Os estoques de comida se esgotaram. Os preços aumentaram ou, como aconteceu no leste, dispararam. O custo dos alimentos frescos como frutas, verduras, leite e carne é astronômico. Um quilo de pimentão verde custa 14 dólares, mais de dez vezes o preço normal. Até mesmo os preços dos alimentos secos estão subindo: um quilo de açúcar custa impressionantes 21 dólares, quase dez vezes mais do que o preço médio no mercado, enquanto que por 50 centavos, um pequeno pão custa 15 vezes mais caro.
O CICV e o Crescente Vermelho Árabe Sírio fazem o possível para ajudar, colaborando com a melhora das condições dos abrigos, fornecendo alimentos e prestando atendimento médico, sempre que possível. Equipar e reformar poços também ajudou muito no abastecimento de água, principalmente quando a rede de água da cidade não está funcionando. Mas as necessidades são cada vez maiores e os confrontos em curso e a falta de segurança dificultam a entrega de mercadorias e os consertos.

"É vital que todos os lados respeitem os civis. Os estabelecimentos de saúde precisam ser protegidos já que muitos foram danificados e destruídos. Não podem ocorrer ataques indiscriminados. A dignidade humana deve ser respeitada sempre", declarou Gasser.

Existe também o sofrimento menos óbvio causado pelo deslocamento. As crianças praticamente não têm acesso a uma educação regular. Ademais dos danos psicológicos. Muitas pessoas vivem com diversas incertezas e medos durante tanto tempo. Os efeitos durarão anos.

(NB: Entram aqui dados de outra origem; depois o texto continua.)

import Literature.MathematicalPhysics.QuantumLattice.XYOrderIntegralProofs
import HarnessLib

/-!
# Björnberg–Ueltschi, spin-½ planar window: the sharper bound on the KLS lattice integral `Ĩ⁽²⁾`

Topic `MathematicalPhysics/QuantumLattice`; first sibling proof file of `XYZGroundStateOrder.lean`
(named fact `bjornbergUeltschi2022_ground_lro_spinHalf`, item
`provefact-Literature.MathematicalPhysics.QuantumLa-089185f5fb`). No statement of the tree is
changed and no named fact is introduced.

The numerical input of Björnberg–Ueltschi's Theorem 3.2 in the ground state of the planar spin-½
model is the integral `Ĩ⁽²⁾ = (2π)⁻² ∫_{[-π,π]²} √(ε(k+π)/ε(k)) (½ Σᵢ cos kᵢ)₊ dk = 0.6468` (Table 1
of [BjornbergUeltschi2022], eq. (3.7)), which is *the same* integral as Kennedy–Lieb–Shastry's
`I(2)` — the tree's `klsIntegral 2` (`XYOrderProofs.lean`). The tree proves only the analytic
majorant `I(2) ≤ 3√2/(2π) = 0.6752…` (`lintegral_klsIntegrand_two_le`, `klsIntegral_two_le_holds`),
which suffices for the XY model but not for the anisotropic window, where the second lower bound of
[BjornbergUeltschi2022, Thm. 3.2] is positive at `-J⁽²⁾/J⁽¹⁾ = 0.109` only if `Ĩ⁽²⁾ < 0.6538…`
(see the sibling `XYZGroundStateOrderProofs.lean` for the assembly). This file sharpens the majorant to

  `∫_{[-π,π]²} F₂ ≤ 15√2π²/16 + 4π`, i.e. `Ĩ⁽²⁾ = I(2) ≤ 15√2/64 + 1/π = 0.64976…`
  (`lintegral_klsIntegrand_two_le_sharp`),

and feeds it through the tree's monotone-cell comparison of the punctured Riemann sums with the
integral (`kls_cell_spec`, `kls_cell_disjoint`, `kls_boundary_sum_le` of `XYOrderIntegralProofs.lean`)
to get `R_L(2) ≤ 15√2/64 + 1/π + 2√2(1 + log L)/L` (`klsRiemannSum_two_le_sharp`) and
`R_L(2) ≤ 0.651` for all large `L` (`klsRiemannSum_two_eventually_le`).

## The sharper majorant

After the half-angle substitution `s = sin(a/2)`, `t = sin(b/2)` of the tree (`x = ½(cos a + cos b)
= 1 - s² - t²`, `da db = 4 ds dt/√((1-s²)(1-t²))`), the integrand on the unit disc `r² = s² + t² < 1`
is `4(1-r²)√((2-r²)/r²) / √((1-s²)(1-t²))`. The tree bounds `(1-s²)(1-t²) ≥ 1 - r²`, which discards
the angular dependence. Here instead: `(1-s²)(1-t²) = 1 - r² + s²t²` is, for fixed `r`, the convex
combination `w₁(1-r²) + w₂(1-r²/2)²` with `w₂ = 4s²t²/r⁴ = sin²2φ`, `w₁ = cos²2φ`, and `X ↦ X^{-1/2}`
is convex, so (`inv_sqrt_convexComb_le`)

  `1/√((1-s²)(1-t²)) ≤ cos²(2φ)/√(1-r²) + sin²(2φ)/(1 - r²/2)`

(the chord; integrated over the angle this is the arithmetic-mean relaxation `½(1/a + 1/b)` of the
exact value `1/M(a,b) ≤ 1/√(ab)`, `a = √(1-r²)`, `b = 1 - r²/2`, `M` the arithmetic–geometric mean).
With `∫_{-π}^{π} cos²2φ = ∫ sin²2φ = π`, the radial integrals are
`R_b = ∫₀¹ 8(1-r²)/√(2-r²) dr = 4` exactly (`d/dr [4r√(2-r²)] = 8(1-r²)/√(2-r²)`), and
`R_a = ∫₀¹ 4√((1-r²)(2-r²)) dr ≤ 4√2 ∫₀¹ √(1-r²)(1 - r²/4) dr = 15√2π/16` (`√(2-r²) ≤ √2(1-r²/4)`;
`∫₀¹ √(1-r²) = π/4`, and `∫₀¹ √(1-r²)(1-4r²) = 0` from `d/dr [r(1-r²)√(1-r²)] = √(1-r²)(1-4r²)`).
Numerically: true value `0.64680`, this bound `0.64977`, needed `< 0.65389`.

## References

* [BjornbergUeltschi2022] J. E. Björnberg, D. Ueltschi, *Reflection positivity and infrared bounds
  for quantum spin systems*, in: The Physics and Mathematics of Elliott Lieb, vol. I, EMS Press
  (2022) 77–108, eqs. (3.6)–(3.7) and Table 1 (`Ĩ⁽²⁾ = 0.6468`).
* [KLS1988PRL] T. Kennedy, E. H. Lieb, B. S. Shastry, Phys. Rev. Lett. 61 (1988) 2582–2584, eq. (8)
  (`I(2) = 0.65`).
-/

noncomputable section
/- Copyright: the b2b-balaban cell (near-miss cell 7), T⁴-continuum fan-out, lineage t4-ne7b-p1 (row NE7b OWNER, node U5c
COUNT member), gen 55 — RULING R-OWNER-55-1, companion certificate «THE SURVIVOR».  Released under the licence of the
surrounding project. -/
import Summits.QuantumFields.BalabanUV.T4Continuum.Support.HistoryGenealogyLiveIndex

/-!
# THE SURVIVOR: (ρ0) «NO DEAD INDICES» HOLDS on an admissible input whose single line is RENEWED at every readiness and
lives to every cutoff (re-open object (α) of row NE7b; companion of `HistoryGenealogyLiveIndex`, RULING R-OWNER-55-1 of the
row owner `t4-ne7b-p1` gen 55; built in-seat by the owner)

Summits-side support leaf of the T⁴-continuum cell (rung (B)+1 on a FINITE torus only; NOT infinite volume, NOT the
mass gap, NOT Clay; NOT a proof of NE7b — the cell's OWN estimate, NOT PRINTED, NOT PROVED).  [folklore] finite
combinatorics over print's process AS DEFINED (`HistoryGenealogyInstantiateM`: `RunInputM`, `StM`, `vertM`, `blocksM`,
`newLineM`, `Fld`; `StM_nonempty_disjoint`) and the owner's `HistoryGenealogyLiveIndex` (`NoHealing`,
`noHealing_iff_died_histV`, `orbit_succ_zero`, the toy letters `LiveIndexToy.z`∕`reg`); nothing printed is asserted, no
cite-tagged hypothesis, zero `sorry`.

WHY.  `HistoryGenealogyLiveIndex` certifies that (ρ0), typed at the input level as `NoHealing K` («every line READY before
the cutoff carries a NEW FIELD»), has CONTENT: it FAILS on an admissible one-region input with no new-field cubes (the line
dies at its first stop).  The complementary sanity question — the one a pricing desk asks next — is whether (ρ0) can hold
on an admissible input carrying an OLD live line at the cutoff (the configuration NE7b's bad class counts: a live structure
older than `⌊K∕2⌋`), or whether it silently empties the count.  THIS FILE: on the input `toyS` = the toy of
`HistoryGenealogyLiveIndex` with new-field cubes `F j := S^j({origin})` (a new large field inside the line's image at EVERY
level), the process is, at every level `j`, ONE line with domain `S^j({origin})` (`D_eq_orbit_of_mem_StM`), the line never
dies (`StM_toyS_nonempty`), every line carries a new field (`fld_of_mem_StM`), hence **`noHealing_toyS : ∀ K, NoHealing K`**
and **`died_histV_toyS_empty`** — (ρ0) HOLDS, with a live line descending from the level-`0` region at every cutoff (age
`K`).  So (ρ0) neither follows from nor contradicts the input conditions of record, and is compatible with old live lines:
it is a genuine constraint on the READING, as R-OWNER-55-1 (b) reads print ((1.71)∕(1.72) + (1.98)).

WHAT IS PROVED.  `toyS` and its input conditions (`toyS_newOK`, `toyS_newDisjoint`, `toyS_regionsInBox`, memory rows by
`le_rfl`); `inl_of_mem_blockS` (with no later regions every vertex is an old line); **`D_eq_orbit_of_mem_StM`** (induction on
the level: the union of the images of a nonempty block all of whose lines have domain `S^j` is `S^{j+1}`);
`fld_of_mem_StM`; `aliveM_of_mem_StM`; **`StM_toyS_nonempty`**; **`noHealing_toyS`**; **`died_histV_toyS_empty`**;
the conjunction **`survivor_content`**.

HONEST SCOPE.  A decided toy on OUR process definition; nothing of Bałaban's is discharged, valued or asserted; BY-NAME
EFFECT ON THE WALL: NONE; census NONE; NE7b NOT proved; spine 0∕9.  HONEST DEPENDENCY (cell): continuum YM on T⁴ ⇐
BetaPertH ∧ nine spine estimates (0/9 proved); BetaPertH ⇐ (D1) ∧ (D4) ∧ CAP+tail; G-an2-4 gates asym, D1 and NE2/3/4.
This file changes none of it.
-/

open Finset
open Literature.MathematicalPhysics.QuantumFieldTheory.Balaban1983to89
open Literature.MathematicalPhysics.QuantumFieldTheory.Balaban1983to89.B13ScaleTransfer
open Literature.MathematicalPhysics.QuantumFieldTheory.Balaban1983to89.B16SProfile
open Literature.MathematicalPhysics.QuantumFieldTheory.Balaban1983to89.B16MergeGeometry
open Summit.QuantumFields.BalabanUV.T4Continuum.HistoryRealise
open Summit.QuantumFields.BalabanUV.T4Continuum.HistoryRealiseMemory
open Summit.QuantumFields.BalabanUV.T4Continuum.HistoryRealiseDistinct
open Summit.QuantumFields.BalabanUV.T4Continuum.HistoryGenealogyExtraction
open Summit.QuantumFields.BalabanUV.T4Continuum.HistoryGenealogyRealise
open Summit.QuantumFields.BalabanUV.T4Continuum.HistoryTouchComponents

namespace Summit.QuantumFields.BalabanUV.T4Continuum.HistoryGenealogyInstantiate

noncomputable section

open Classical

namespace LiveIndexToy

/-! ## §1 The survivor input -/

/-- the orbit of the origin cube under the toy flow (`L = 3`, `s ≡ 0`): `O j = S^j({z})` [folklore] -/
def O (j : ℕ) : Finset (Pt 1) := orbit 3 (fun _ => 0) 0 {z} j

/-- **THE SURVIVOR INPUT**: the toy of `HistoryGenealogyLiveIndex` (one region `reg` at level `0`, `L = 3`, `s ≡ 0`,
`R ≡ Rm ≡ 2`) with NEW-FIELD CUBES `F j := O j` — a new large field inside the line's image at every level. [folklore] -/
def toyS : RunInputM 1 where
  L := 3
  s := fun _ => 0
  R := fun _ => 2
  N := fun j => if j = 0 then {reg} else ∅
  cls := fun _ => 0
  F := O
  Rm := fun _ _ => 2

/-- the survivor's regions are the toy's [folklore] -/
theorem toyS_N_eq : toyS.N = toy.N := rfl

/-- a region of the survivor is the one region [folklore] -/
theorem eq_reg_of_memS {ℓ : ℕ} {n : Lab 1} (hn : n ∈ toyS.N ℓ) : n = reg := eq_reg_of_mem (toyS_N_eq ▸ hn)

/-- no later regions [folklore] -/
theorem toyS_N_succ (j : ℕ) : toyS.N (j + 1) = ∅ := by simp [toyS]

/-- (G-new) holds [folklore] -/
theorem toyS_newOK : toyS.NewOK := ⟨fun ℓ n hn => toy_newOK.ok ℓ n (toyS_N_eq ▸ hn)⟩

/-- «disjoint new regions» holds [folklore] -/
theorem toyS_newDisjoint : toyS.NewDisjoint := fun _ _ hn _ hn' hne =>
  absurd ((eq_reg_of_memS hn).trans (eq_reg_of_memS hn').symm) hne

/-- `RegionsInBox` holds on every torus of positive period [folklore] -/
theorem toyS_regionsInBox (nT K : ℕ) (hnT : 0 < nT) : toyS.RegionsInBox nT K := by
  intro j _ nr hnr x hx
  rw [eq_reg_of_memS hnr, show reg.2 = {z} from rfl, Finset.mem_singleton] at hx
  subst hx
  intro i
  refine ⟨le_rfl, ?_⟩
  rw [show (z i).toNat = 0 from rfl, Nat.mul_zero]
  exact Nat.mul_pos hnT (Nat.pow_pos (by decide))

/-! ## §2 The process of the survivor: one line with domain `O j` at every level -/

/-- with no region at level `j + 1`, every vertex of a block at level `j + 1` is an old line of level `j` [folklore] -/
theorem inl_of_mem_blockS {j : ℕ} {T : Finset (Line 1 ⊕ Lab 1)} (hT : T ∈ toyS.blocksM (j + 1) (toyS.PrevM (j + 1)))
    {x : Line 1 ⊕ Lab 1} (hx : x ∈ T) : ∃ τ ∈ toyS.StM j, x = Sum.inl τ := by
  have hv := subset_of_mem_tcomps hT hx
  cases x with
  | inl τ => exact ⟨τ, (toyS.inl_mem_vertM.1 hv).1, rfl⟩
  | inr n =>
      have h := toyS.inr_mem_vertM.1 hv
      rw [toyS_N_succ] at h
      simp at h

/-- **EVERY LIVE LINE OF THE SURVIVOR AT LEVEL `j` HAS DOMAIN `O j = S^j({z})`** (induction on the level: a block at level
`j + 1` is a nonempty set of old lines, all with domain `O j`, so the union of its images is `S(O j) = O (j + 1)`).
[folklore] -/
theorem D_eq_orbit_of_mem_StM : ∀ j, ∀ τ ∈ toyS.StM j, τ.D = O j := by
  intro j
  induction j with
  | zero =>
      intro τ hτ
      rw [toyS.StM_zero_singleton (show toyS.N 0 = {reg} by simp [toyS]), Finset.mem_singleton] at hτ
      subst hτ
      rfl
  | succ j ih =>
      intro τ hτ
      obtain ⟨T, hT, rfl⟩ := toyS.mem_StM_iff.1 hτ
      rw [toyS.newLineM_D, O, orbit_succ_zero, ← O]
      ext y
      rw [mem_fam]
      constructor
      · rintro ⟨x, hx, hy⟩
        obtain ⟨σ, hσ, rfl⟩ := inl_of_mem_blockS hT hx
        have hP : toyS.P (j + 1) (Sum.inl σ) = Sop (ratio 3 (fun _ => 0) j) (O j) := by
          simp [RunInput.P, ih σ hσ, toyS]
        rw [hP] at hy
        exact hy
      · intro hy
        obtain ⟨x, hx⟩ := nonempty_of_mem_tcomps hT
        obtain ⟨σ, hσ, rfl⟩ := inl_of_mem_blockS hT hx
        refine ⟨Sum.inl σ, hx, ?_⟩
        have hP : toyS.P (j + 1) (Sum.inl σ) = Sop (ratio 3 (fun _ => 0) j) (O j) := by
          simp [RunInput.P, ih σ hσ, toyS]
        rw [hP]
        exact hy

/-- every live line of the survivor carries a new field at its level (its domain IS the level's new-field set and is
nonempty) [folklore] -/
theorem fld_of_mem_StM {j : ℕ} {τ : Line 1} (hτ : τ ∈ toyS.StM j) : toyS.Fld j τ := by
  rw [RunInput.Fld, show toyS.F j = O j from rfl, ← D_eq_orbit_of_mem_StM j τ hτ, Finset.inter_self]
  exact (toyS.StM_nonempty_disjoint toyS_newOK j).1 τ hτ

/-- hence every live line of the survivor is alive after the 𝐑-operation of its level [folklore] -/
theorem aliveM_of_mem_StM {j : ℕ} {τ : Line 1} (hτ : τ ∈ toyS.StM j) : toyS.AliveM j τ := Or.inr (fld_of_mem_StM hτ)

/-- **THE LINE NEVER DIES**: the survivor has a live line at every level. [folklore] -/
theorem StM_toyS_nonempty : ∀ j, (toyS.StM j).Nonempty := by
  intro j
  induction j with
  | zero =>
      rw [toyS.StM_zero_singleton (show toyS.N 0 = {reg} by simp [toyS])]
      exact Finset.singleton_nonempty _
  | succ j ih =>
      obtain ⟨τ, hτ⟩ := ih
      have hv : Sum.inl τ ∈ toyS.vertM (j + 1) (toyS.PrevM (j + 1)) :=
        toyS.inl_mem_vertM.2 ⟨hτ, by simpa using aliveM_of_mem_StM hτ⟩
      exact ⟨_, toyS.mem_StM_iff.2 ⟨_, tcomp_mem_tcomps hv, rfl⟩⟩

/-! ## §3 (ρ0) holds on the survivor -/

/-- **(ρ0) HOLDS ON THE SURVIVOR, AT EVERY CUTOFF**: every ready line carries a new field. [folklore] -/
theorem noHealing_toyS (K : ℕ) : toyS.NoHealing K := fun _ _ _ hτ _ => fld_of_mem_StM hτ

/-- the dissolved bookkeeping of the survivor has no death before any cutoff [folklore] -/
theorem died_histV_toyS_empty (K j : ℕ) (hj : j < K) : toyS.histV.died j = ∅ :=
  (toyS.noHealing_iff_died_histV toyS_newOK (fun _ _ => le_rfl) toyS_newDisjoint (by decide) K).1 (noHealing_toyS K) j hj

/-- **SURVIVOR CERTIFICATE FOR (ρ0)**: on `toyS` EVERY pass-V input condition of the (α) record holds, a live line
descending from the level-`0` region exists at every level (age `j` at level `j`), and (ρ0) HOLDS at every cutoff —
together with `liveIndex_content` (same regions, no new-field cubes: (ρ0) FAILS): «no dead indices» is independent of the
admissibility of the input and compatible with OLD live lines. [folklore] -/
theorem survivor_content :
    toyS.NewOK ∧ toyS.NewDisjoint ∧ (∀ nT K, 0 < nT → toyS.RegionsInBox nT K) ∧ (∀ t k, toyS.Rm t k ≤ toyS.R t) ∧
      (∀ t k, toyS.Rm t (k + 1) ≤ toyS.R (t + 1)) ∧ (∀ t, 2 ≤ toyS.Rm t 1) ∧ 0 < toyS.L ∧
      (∀ j, (toyS.StM j).Nonempty ∧ ∀ τ ∈ toyS.StM j, τ.D = O j) ∧ (∀ K, toyS.NoHealing K) ∧
      ∀ K j, j < K → toyS.histV.died j = ∅ :=
  ⟨toyS_newOK, toyS_newDisjoint, toyS_regionsInBox, fun _ _ => le_rfl, fun _ _ => le_rfl, fun _ => le_rfl, by decide,
    fun j => ⟨StM_toyS_nonempty j, D_eq_orbit_of_mem_StM j⟩, noHealing_toyS, died_histV_toyS_empty⟩

end LiveIndexToy

end

end Summit.QuantumFields.BalabanUV.T4Continuum.HistoryGenealogyInstantiate
/-- **An anchor datum is a one-hop chain**: `AnchorExistence → ChainAnchorExistence` (hop from `(X, c)`
to the anchor fibre `(𝒳_{s₀}, A|_{𝒳_{s₀}})`, whose class is algebraic). [cite: CharlesSchnell2014Notes, Conj. 11.3.1] -/
theorem chainAnchorExistence_of_anchorExistence (hAn : AnchorExistence) : ChainAnchorExistence := by
  intro n p P
  obtain ⟨𝒳, S, f, s₁, s₀, e, A, hf, hirr, hsm, hfib, hAc, hs₀⟩ :=
    hAn P.isSmoothProjective p P.c P.isRationalClass P.isOfHodgeType
  refine ⟨fiberPair f hf A hfib s₀, Relation.ReflTransGen.single (Or.inl ?_), hs₀⟩
  exact ⟨𝒳, S, f, s₁, s₀, e, Iso.refl _, A, hf, hirr, hsm, hfib, hAc, map_refl_apply _⟩

/-- **The Hodge conjecture gives chains of length zero.** [cite: Deligne2000, §1] -/
theorem chainAnchorExistence_of_hodgeConjecture (h : _root_.HodgeConjecture) : ChainAnchorExistence :=
  fun _ _ P ↦ ⟨P, Relation.ReflTransGen.refl,
    (h P.isSmoothProjective).2 _ P.c P.isRationalClass P.isOfHodgeType⟩

/-- **A surgery is paid by the group law**: if `Surgery P Q` and `Q.c` is algebraic then `P.c` is
algebraic (`P.c = (P.c - e^*Q.c) + e^*Q.c`, and `e^*` preserves algebraic classes by the route's proved
`IsoInvariance`). [cite: Fulton1998, §19.1] -/
theorem mem_algebraicClasses_of_surgery {P Q : HodgePair n p} (h : Surgery P Q)
    (hQ : Q.c ∈ algebraicClasses Q.X p) : P.c ∈ algebraicClasses P.X p := by
  obtain ⟨e, he⟩ := h
  have h' : complexBetti.map e.hom (2 * p) Q.c ∈ algebraicClasses P.X p :=
    anchorTransport_isoInvariance_proof e p _ hQ
  simpa using (algebraicClasses P.X p).add_mem he h'

/-- **A hop is paid by the variational Hodge conjecture (backwards)**: if `Hop P Q` and `Q.c` is
algebraic then `A|_{𝒳_t} = e'⁻¹^*(Q.c)` is algebraic, `V` transports algebraicity of the global class `A`
from the fibre `t` to the fibre `s`, and `P.c = e^*(A|_{𝒳_s})` is algebraic by `IsoInvariance`.
[cite: CharlesSchnell2014Notes, Conj. 11.3.1 and Prop. 11.3.5] -/
theorem mem_algebraicClasses_of_hop (hV : VariationalHodge) {P Q : HodgePair n p} (h : Hop P Q)
    (hQ : Q.c ∈ algebraicClasses Q.X p) : P.c ∈ algebraicClasses P.X p := by
  obtain ⟨𝒳, S, f, s, t, e, e', A, hf, hirr, hsm, hfib, hPs, hQt⟩ := h
  have ht : complexBetti.map (fiberι f t) (2 * p) A ∈ algebraicClasses (fiberOver f t) p := by
    have h₁ := anchorTransport_isoInvariance_proof e'.symm p _ hQ
    rwa [← hQt, Iso.symm_hom, map_inv_map_hom_apply] at h₁
  have hs : complexBetti.map (fiberι f s) (2 * p) A ∈ algebraicClasses (fiberOver f s) p :=
    hV f hf hirr hsm p A hfib ⟨t, ht⟩ s
  rw [← hPs]
  exact anchorTransport_isoInvariance_proof e p _ hs

/-- **One step backwards** (hop: `V`; surgery: group law). [cite: CharlesSchnell2014Notes, Conj. 11.3.1] -/
theorem mem_algebraicClasses_of_step (hV : VariationalHodge) {P Q : HodgePair n p} (h : Step P Q)
    (hQ : Q.c ∈ algebraicClasses Q.X p) : P.c ∈ algebraicClasses P.X p :=
  h.elim (fun hh ↦ mem_algebraicClasses_of_hop hV hh hQ) (fun hs ↦ mem_algebraicClasses_of_surgery hs hQ)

"Estamos preparados para fazer mais. Organizar evacuações médicas, prestar mais apoio às pessoas que ficaram para trás. Mas precisamos ter mais acesso às pessoas onde quer que estejam", acrescentou Gasser. "Sem previsão de fim para o conflito ou de se alcançar a paz, milhares de outros civis enfrentam diariamente dificuldades para sobreviver."

Notas para os editores

O CICV no terreno em Aleppo:

  • Desde ontem, o CICV e o seu parceiro, o Crescente Vermelho Árabe Sírio, estão atendendo as necessidades das pessoas.
  • O CICV já aumentou a sua resposta conjunta com o Crescente Vermelho Árabe Sírio à medida que a situação se desdobra. A principal resposta se concentra no abrigo coletivo de Jibreen, no oeste de Aleppo, mas o CICV Continua fazendo o possível para chegar a outras áreas de onde as pessoas fugiram, incluindo bairros no lado leste.
  • As famílias fogem em meio ao caos dos confrontos, quase sempre com poucos ou nenhum pertence. Elas precisam garantias de poderão passar com segurança, assim como suprir as suas necessidades básicas de comida, água potável e atendimento médico.
  • A recente onda de deslocamento pôs uma pressão extra sobre os abrigos coletivos no oeste da cidade, que já estavam no limite, com a chegada de mais de 40 mil pessoas entre agosto e meados de novembro.
  • Desde o início dos confrontos em Aleppo, mais de 55 funcionários sírios e interacionais do CICV trabalhamos no terreno de maneia ininterrupta para atender as necessidades da melhor mais possível.